Franchise Disclosure Document Item 10 Nuances

Under the FTC Rule, franchisors may disclose installment payment terms either in Item 5 or in Item 10 of the FDD. It is important to note that the franchisor’s disclosure of the material terms and conditions of offered financing arrangements in Item 10 does not prevent the franchisor and franchisee from negotiating different terms and conditions after the disclosure.

However, because such changes in financing terms or conditions are presumptively material to the franchisee’s purchasing decision, if franchisor unilaterally changes the terms or conditions to a particular financing arrangement offered, a prospective franchisee has seven calendar days to review those changes.

Additional NASAA Requirements

In 2008, the North American Securities Administrators Association (NASAA) adopted the disclosure requirements of the FTC Rule, and added some additional requirements to form its Franchise Registration and Disclosure Guidelines. The Guidelines serve as a model for states with a specific franchise registration and disclosure law.

The commentary to the Guidelines provides that, although not specifically excluded by Item 10, payments due from a franchisee to a franchisor within 90 days on an open account financing arrangement do not need to be disclosed under Item 10.

Regarding the requirement that a franchisor attach as an exhibit to Item 22, samples of financing contracts that a franchisee may sign, if there are variations in any collateral contracts, a franchisor need not attach all the varying collateral contracts as exhibits under Item 22 of the FDD. NASAA has explicitly recognized that, in some cases, attaching every variation of a collateral financing contract that a franchisee must sign as part of a franchise purchase may unduly clutter the FDD, and ultimately discourage its review by prospective franchisees. The Guidelines provide that if there are variations in a particular type of collateral contract, such as loan agreements that vary state by state, a franchisor need only attach a sample document of the financing contract as an exhibit to Item 22 of the FDD. To the extent there are any material differences in the contracts, the franchisor should disclose those differences under Item 10 or in state specific addenda.

Tips for Drafting Item 10

It is best practice to disclose the necessary information under Item 10 in a way that is clear and digestible to a prospective franchisee.
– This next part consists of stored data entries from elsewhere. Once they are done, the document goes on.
/-! ### Slice selection under a square-integrable-in-time majorant -/

/-- **Selection of an a.e. slice.** Let `g : ℝ → [0, ∞]` be measurable with `∫_{(0,T)} g² < ∞`
(`T > 0`, `ν > 0`), let `λ_j > 0`, `λ_j → 0`, and let `a < b < 0`. Then some slice `s₀ ∈ (a, b)`
has `λ_j g(T + λ_j² s₀/ν) < η` frequently in `j`, for every `η > 0`: the scaled majorants
`H_j(s) = λ_j g(T + λ_j² s/ν)` satisfy `∫_{(a,b)} H_j² = ν ∫_{(T + λ_j² a/ν, T + λ_j² b/ν)} g² → 0`
(affine substitution + absolute continuity of the finite integral, `tendsto_setLIntegral_zero`), so
`liminf_j H_j(s)² = 0` for a.e. `s ∈ (a, b)` by Fatou (`lintegral_liminf_le'`). [folklore]
[cite: GigaMiura2011, §2 proof of Thm 1.1 / Cor. 2.6 (source of the blow-up argument along the vorticity direction this module implements; this declaration is the cell’s own lemma, NOT a printed statement)] -/
theorem exists_slice_frequently_lt_of_sqIntegrable {ν T : ℝ} (hν : 0 < ν) (hT : 0 < T)
    {g : ℝ → ℝ≥0∞} (hgm : Measurable g) (hg2 : (∫⁻ t in Ioo 0 T, g t ^ 2) < ∞)
    {lam : ℕ → ℝ} (hlam : ∀ j, 0 < lam j) (hlam0 : Tendsto lam atTop (𝓝 0))
    {a b : ℝ} (hab : a < b) (hb : b < 0) :
    ∃ s₀ ∈ Ioo a b, ∀ η : ℝ, 0 < η → ∃ᶠ j in atTop,
      ENNReal.ofReal (lam j) * g (T + lam j ^ 2 / ν * s₀) < ENNReal.ofReal η := by
  have hc : ∀ j, 0 < lam j ^ 2 / ν := fun j => div_pos (pow_pos (hlam j) 2) hν
  have hc0 : Tendsto (fun j => lam j ^ 2 / ν) atTop (𝓝 0) := by
    have h := (hlam0.pow 2).div_const ν
    rw [zero_pow two_ne_zero, zero_div] at h
    exact h
  set H : ℕ → ℝ → ℝ≥0∞ := fun j s => ENNReal.ofReal (lam j) * g (T + lam j ^ 2 / ν * s) with hHdef
  have hgc : ∀ j, Measurable fun s : ℝ => g (T + lam j ^ 2 / ν * s) := fun j =>
    hgm.comp ((measurable_id.const_mul (lam j ^ 2 / ν)).const_add T)
  have hHm : ∀ j, Measurable (H j) := fun j => (hgc j).const_mul _
  -- the change of variables
  have hInt : ∀ j, ∫⁻ s in Ioo a b, H j s ^ 2 =
      ENNReal.ofReal ν * ∫⁻ t in Ioo (T + lam j ^ 2 / ν * a) (T + lam j ^ 2 / ν * b), g t ^ 2 := by
    intro j
    have e1 : (fun s => H j s ^ 2) =
        fun s => ENNReal.ofReal (lam j) ^ 2 * g (T + lam j ^ 2 / ν * s) ^ 2 := by
      funext s; simp only [hHdef]; rw [mul_pow]
    have h3 : ∫⁻ s in Ioo a b, g (T + lam j ^ 2 / ν * s) ^ 2 = ENNReal.ofReal (lam j ^ 2 / ν)⁻¹ *
        ∫⁻ t in Ioo (T + lam j ^ 2 / ν * a) (T + lam j ^ 2 / ν * b), g t ^ 2 :=
      setLIntegral_Ioo_comp_add_mul (hc j) T a b (fun t => g t ^ 2)
    have e2 : ENNReal.ofReal (lam j) ^ 2 * ENNReal.ofReal (lam j ^ 2 / ν)⁻¹ = ENNReal.ofReal ν := by
      rw [← ENNReal.ofReal_pow (hlam j).le, ← ENNReal.ofReal_mul (pow_nonneg (hlam j).le 2)]
      congr 1
      have hl : lam j ^ 2 ≠ 0 := pow_ne_zero 2 (hlam j).ne'
      rw [div_eq_mul_inv, mul_inv, inv_inv, ← mul_assoc, mul_inv_cancel₀ hl, one_mul]
    rw [e1, lintegral_const_mul _ ((hgc j).pow_const 2), h3, ← mul_assoc, e2]
  -- the physical windows shrink into `(0, T)` and their length tends to zero
  have hsub : ∀ᶠ j in atTop, Ioo (T + lam j ^ 2 / ν * a) (T + lam j ^ 2 / ν * b) ⊆ Ioo 0 T := by
    have h1 : Tendsto (fun j => lam j ^ 2 / ν * (-a)) atTop (𝓝 (0 * (-a))) := hc0.mul_const _
    rw [zero_mul] at h1
    filter_upwards [h1.eventually_lt_const hT] with j hj
    intro t ht
    have hb' : lam j ^ 2 / ν * b < 0 := mul_neg_of_pos_of_neg (hc j) hb
    exact ⟨by linarith [ht.1], by linarith [ht.2]⟩
  have hvol : Tendsto (fun j => (volume.restrict (Ioo 0 T))
      (Ioo (T + lam j ^ 2 / ν * a) (T + lam j ^ 2 / ν * b))) atTop (𝓝 0) := by
    have h1 : Tendsto (fun j => ENNReal.ofReal (lam j ^ 2 / ν * (b - a))) atTop
        (𝓝 (ENNReal.ofReal (0 * (b - a)))) := ENNReal.tendsto_ofReal (hc0.mul_const _)
    rw [zero_mul, ENNReal.ofReal_zero] at h1
    refine tendsto_of_tendsto_of_tendsto_of_le_of_le tendsto_const_nhds h1 (fun _ => zero_le)
      fun j => ?_
    calc (volume.restrict (Ioo 0 T)) (Ioo (T + lam j ^ 2 / ν * a) (T + lam j ^ 2 / ν * b))
        ≤ volume (Ioo (T + lam j ^ 2 / ν * a) (T + lam j ^ 2 / ν * b)) :=
          Measure.le_iff'.1 Measure.restrict_le_self _
      _ = ENNReal.ofReal (lam j ^ 2 / ν * (b - a)) := by
          rw [Real.volume_Ioo]; ring_nf
  have htail : Tendsto (fun j => ∫⁻ t in Ioo (T + lam j ^ 2 / ν * a) (T + lam j ^ 2 / ν * b),
      g t ^ 2 ∂(volume.restrict (Ioo 0 T))) atTop (𝓝 0) :=
    tendsto_setLIntegral_zero (μ := volume.restrict (Ioo 0 T))
      (s := fun j => Ioo (T + lam j ^ 2 / ν * a) (T + lam j ^ 2 / ν * b)) hg2.ne hvol
  have hL2 : Tendsto (fun j => ∫⁻ s in Ioo a b, H j s ^ 2) atTop (𝓝 0) := by
    have h1 : Tendsto (fun j => ENNReal.ofReal ν *
        ∫⁻ t in Ioo (T + lam j ^ 2 / ν * a) (T + lam j ^ 2 / ν * b),
          g t ^ 2 ∂(volume.restrict (Ioo 0 T))) atTop (𝓝 0) := by
      have h := ENNReal.Tendsto.const_mul (a := ENNReal.ofReal ν) htail (Or.inr ENNReal.ofReal_ne_top)
      rwa [mul_zero] at h
    refine h1.congr' ?_
    filter_upwards [hsub] with j hj
    rw [hInt j, Measure.restrict_restrict measurableSet_Ioo, inter_eq_self_of_subset_left hj]
  -- Fatou
  have hFatou : ∫⁻ s in Ioo a b, liminf (fun j => H j s ^ 2) atTop = 0 := by
    refine le_antisymm ?_ zero_le
    calc ∫⁻ s in Ioo a b, liminf (fun j => H j s ^ 2) atTop
        ≤ liminf (fun j => ∫⁻ s in Ioo a b, H j s ^ 2) atTop :=
          lintegral_liminf_le' fun j => ((hHm j).pow_const 2).aemeasurable
      _ = 0 := hL2.liminf_eq
  have hae0 : ∀ᵐ s ∂(volume.restrict (Ioo a b)), liminf (fun j => H j s ^ 2) atTop = 0 := by
    have h := (lintegral_eq_zero_iff' (Measurable.liminf fun j => (hHm j).pow_const 2).aemeasurable).1
      hFatou
    filter_upwards [h] with s hs
    simpa using hs
  -- an admissible slice `s₀ ∈ (a, b)`
  have hab0 : volume (Ioo a b) ≠ 0 := by
    rw [Real.volume_Ioo]; exact (ENNReal.ofReal_pos.2 (by linarith)).ne'
  haveI : (ae (volume.restrict (Ioo a b))).NeBot :=
    ae_neBot.2 (by rwa [Ne, Measure.restrict_eq_zero])
  obtain ⟨s₀, hs₀mem, hs₀⟩ := ((ae_restrict_mem measurableSet_Ioo).and hae0).exists
  have hfreq : ∀ η : ℝ, 0 < η → ∃ᶠ j in atTop, H j s₀ < ENNReal.ofReal η := by
    intro η hη
    have hη' : (0 : ℝ≥0∞) < ENNReal.ofReal η ^ 2 := ENNReal.pow_pos (ENNReal.ofReal_pos.2 hη) 2
    have hlt : liminf (fun j => H j s₀ ^ 2) atTop < ENNReal.ofReal η ^ 2 := by rw [hs₀]; exact hη'
    refine (frequently_lt_of_liminf_lt (h := hlt)).mono fun j hj => ?_
    by_contra hle
    have hge : ENNReal.ofReal η ≤ H j s₀ := not_lt.1 hle
    have : ENNReal.ofReal η ^ 2 ≤ H j s₀ ^ 2 := by gcongr
    exact absurd hj (not_lt.2 this)
  exact ⟨s₀, hs₀mem, hfreq⟩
Item 10 affords franchisors a substantial amount of flexibility how they wish to present the required information.  While franchisors are permitted to disclose the information in another format, clarity in Item 10 is best accomplished by stating the material terms and conditions of the financing arrangements in a tabular format, with footnotes, as necessary, for further explanation. Careful attention must be given to ensure that all required information is disclosed and that, if a table is used for the disclosures, notes are used to explain the information disclosed.

It is worth noting that, while the interest rate disclosures are modeled on the disclosures lenders make under the Federal Reserve’s Truth in Lending and Consumer Leasing regulations for consumer credit, these regulations generally do not apply directly to lease and financing transactions undertaken in connection with the purchase of a franchise. However, it is prudent for franchisors to look into the substance of these for guidance in preparing their Item 10 interest rate disclosures.
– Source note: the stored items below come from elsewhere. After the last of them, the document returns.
import Summits.BirchSwinnertonDyer.BirchSwinnertonDyer.Theorems.Rank2ObservatoryCubicFieldR123724
import Summits.BirchSwinnertonDyer.BirchSwinnertonDyer.Theorems.Rank2Observatory2DescLinGens
import HarnessLib

/-!
# BirchSwinnertonDyer — rank ≥ 2 observatory: prime elements of the cubic field of `-14 + 40 * X - 19 * X ^ 2 + X ^ 3` (generator addendum `R123724 C1a`)

HONEST FRAMING: per-curve certified theorems and census instruments; no claim on BSD in rank ≥ 2.

Per-FIELD addendum of the KERNEL-2DESC instrument (design `b2b-bsdr2-cert-3/KERNEL-2DESC.md` §9d) for the cubic
field `K = ℚ(α)`, `α` a root of `-14 + 40 * X - 19 * X ^ 2 + X ^ 3` (`Δ = 123724`, `𝓞_K` a PID; file `Rank2ObservatoryCubicFieldR123724`):
for 2 elements `e = c₀ + c₁α + c₂α² = lin aeval_α c₀ c₁ c₂` it certifies the norm (`MonicCubic.normForm`,
`norm_lin_eq`) and primality (norm `±p`, or norm `±p^f` with the residue certificate of `lin_prime_of_pow`);
(totally real field: the signs at the three real places are certified inline per curve). These elements generate the primes
dividing `F′(θ)` for the census curves with this `2`-division field, `N < 5·10⁵` (data: kit job `j130842` + second
implementation `percurve/identities3r.py`); the per-curve files `Rank2Observatory<label>TwoDescRankTwo.lean`
reference them by name (`e_<c₀>_<c₁>_<c₂>_norm|prime`, `m` = minus). Generated by
`percurve/gen_addendum4.py`. Sorry-free; axioms `propext`, `Classical.choice`, `Quot.sound`.
[cite: Marcus2018, Ch. 3, Thm. 22] [cite: Cassels1991LecturesEllipticCurves, §15]
-/

-- single-conjunct summit: `Summit.BirchSwinnertonDyer.BirchSwinnertonDyer.…` repeats the name by design
set_option linter.dupNamespace false

noncomputable section

open scoped NumberField

open Literature.NumberTheory.NumberFields Polynomial NumberField

namespace Summit.BirchSwinnertonDyer.BirchSwinnertonDyer.Rank2Observatory.TwoDescCubic.FieldR123724

/-- `N(-2 + α) = 2` (a prime above `2`, residue degree `1`; first met at `30931a1`). [folklore] -/
theorem e_m2_1_0_norm : Algebra.norm ℚ ((lin aeval_α (-2) 1 0 : 𝓞 (CubicField (-19) 40 (-14))) : (CubicField (-19) 40 (-14))) = ((2 : ℤ) : ℚ) :=
  norm_lin_eq irreducible aeval_α finrank_eq (-2) 1 0 (by norm_num [MonicCubic.normForm])

/-- `-2 + α` is prime (norm `±2`). [cite: Marcus2018, Ch. 3, Thm. 22] -/
theorem e_m2_1_0_prime : Prime (lin aeval_α (-2) 1 0 : 𝓞 (CubicField (-19) 40 (-14))) :=
  lin_prime_of_prime irreducible aeval_α finrank_eq (-2) 1 0 (n := 2)
    (by norm_num [MonicCubic.normForm]) (by norm_num)

/-- `N(-169 + 397 * α - 29 * α ^ 2) = 30931` (a prime above `30931`, residue degree `1`; first met at `30931a1`). [folklore] -/
theorem e_m169_397_m29_norm : Algebra.norm ℚ ((lin aeval_α (-169) 397 (-29) : 𝓞 (CubicField (-19) 40 (-14))) : (CubicField (-19) 40 (-14))) = ((30931 : ℤ) : ℚ) :=
  norm_lin_eq irreducible aeval_α finrank_eq (-169) 397 (-29) (by norm_num [MonicCubic.normForm])

/-- `-169 + 397 * α - 29 * α ^ 2` is prime (norm `±30931`). [cite: Marcus2018, Ch. 3, Thm. 22] -/
theorem e_m169_397_m29_prime : Prime (lin aeval_α (-169) 397 (-29) : 𝓞 (CubicField (-19) 40 (-14))) :=
  lin_prime_of_prime irreducible aeval_α finrank_eq (-169) 397 (-29) (n := 30931)
    (by norm_num [MonicCubic.normForm]) (by norm_num)

end Summit.BirchSwinnertonDyer.BirchSwinnertonDyer.Rank2Observatory.TwoDescCubic.FieldR123724

end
Additionally, if a franchisor is on the SBA Registry, some practitioners may include a statement similar to the following in the FDD: “We are listed on the SBA’s Franchise Registry Program.” Although this information can be useful to a prospective franchisee and helpful as a sales tool to the franchisor, it is not a required disclosure. Some state examiners may require the franchisor to remove such a statement because it is not technically required. To avoid the possible ramifications for non-compliance under Item 10 of the franchise disclosure document, and to ensure that the information is presented appropriately and accurately, it is best practice to consult with a seasoned franchise attorney before drafting any Item of the FDD.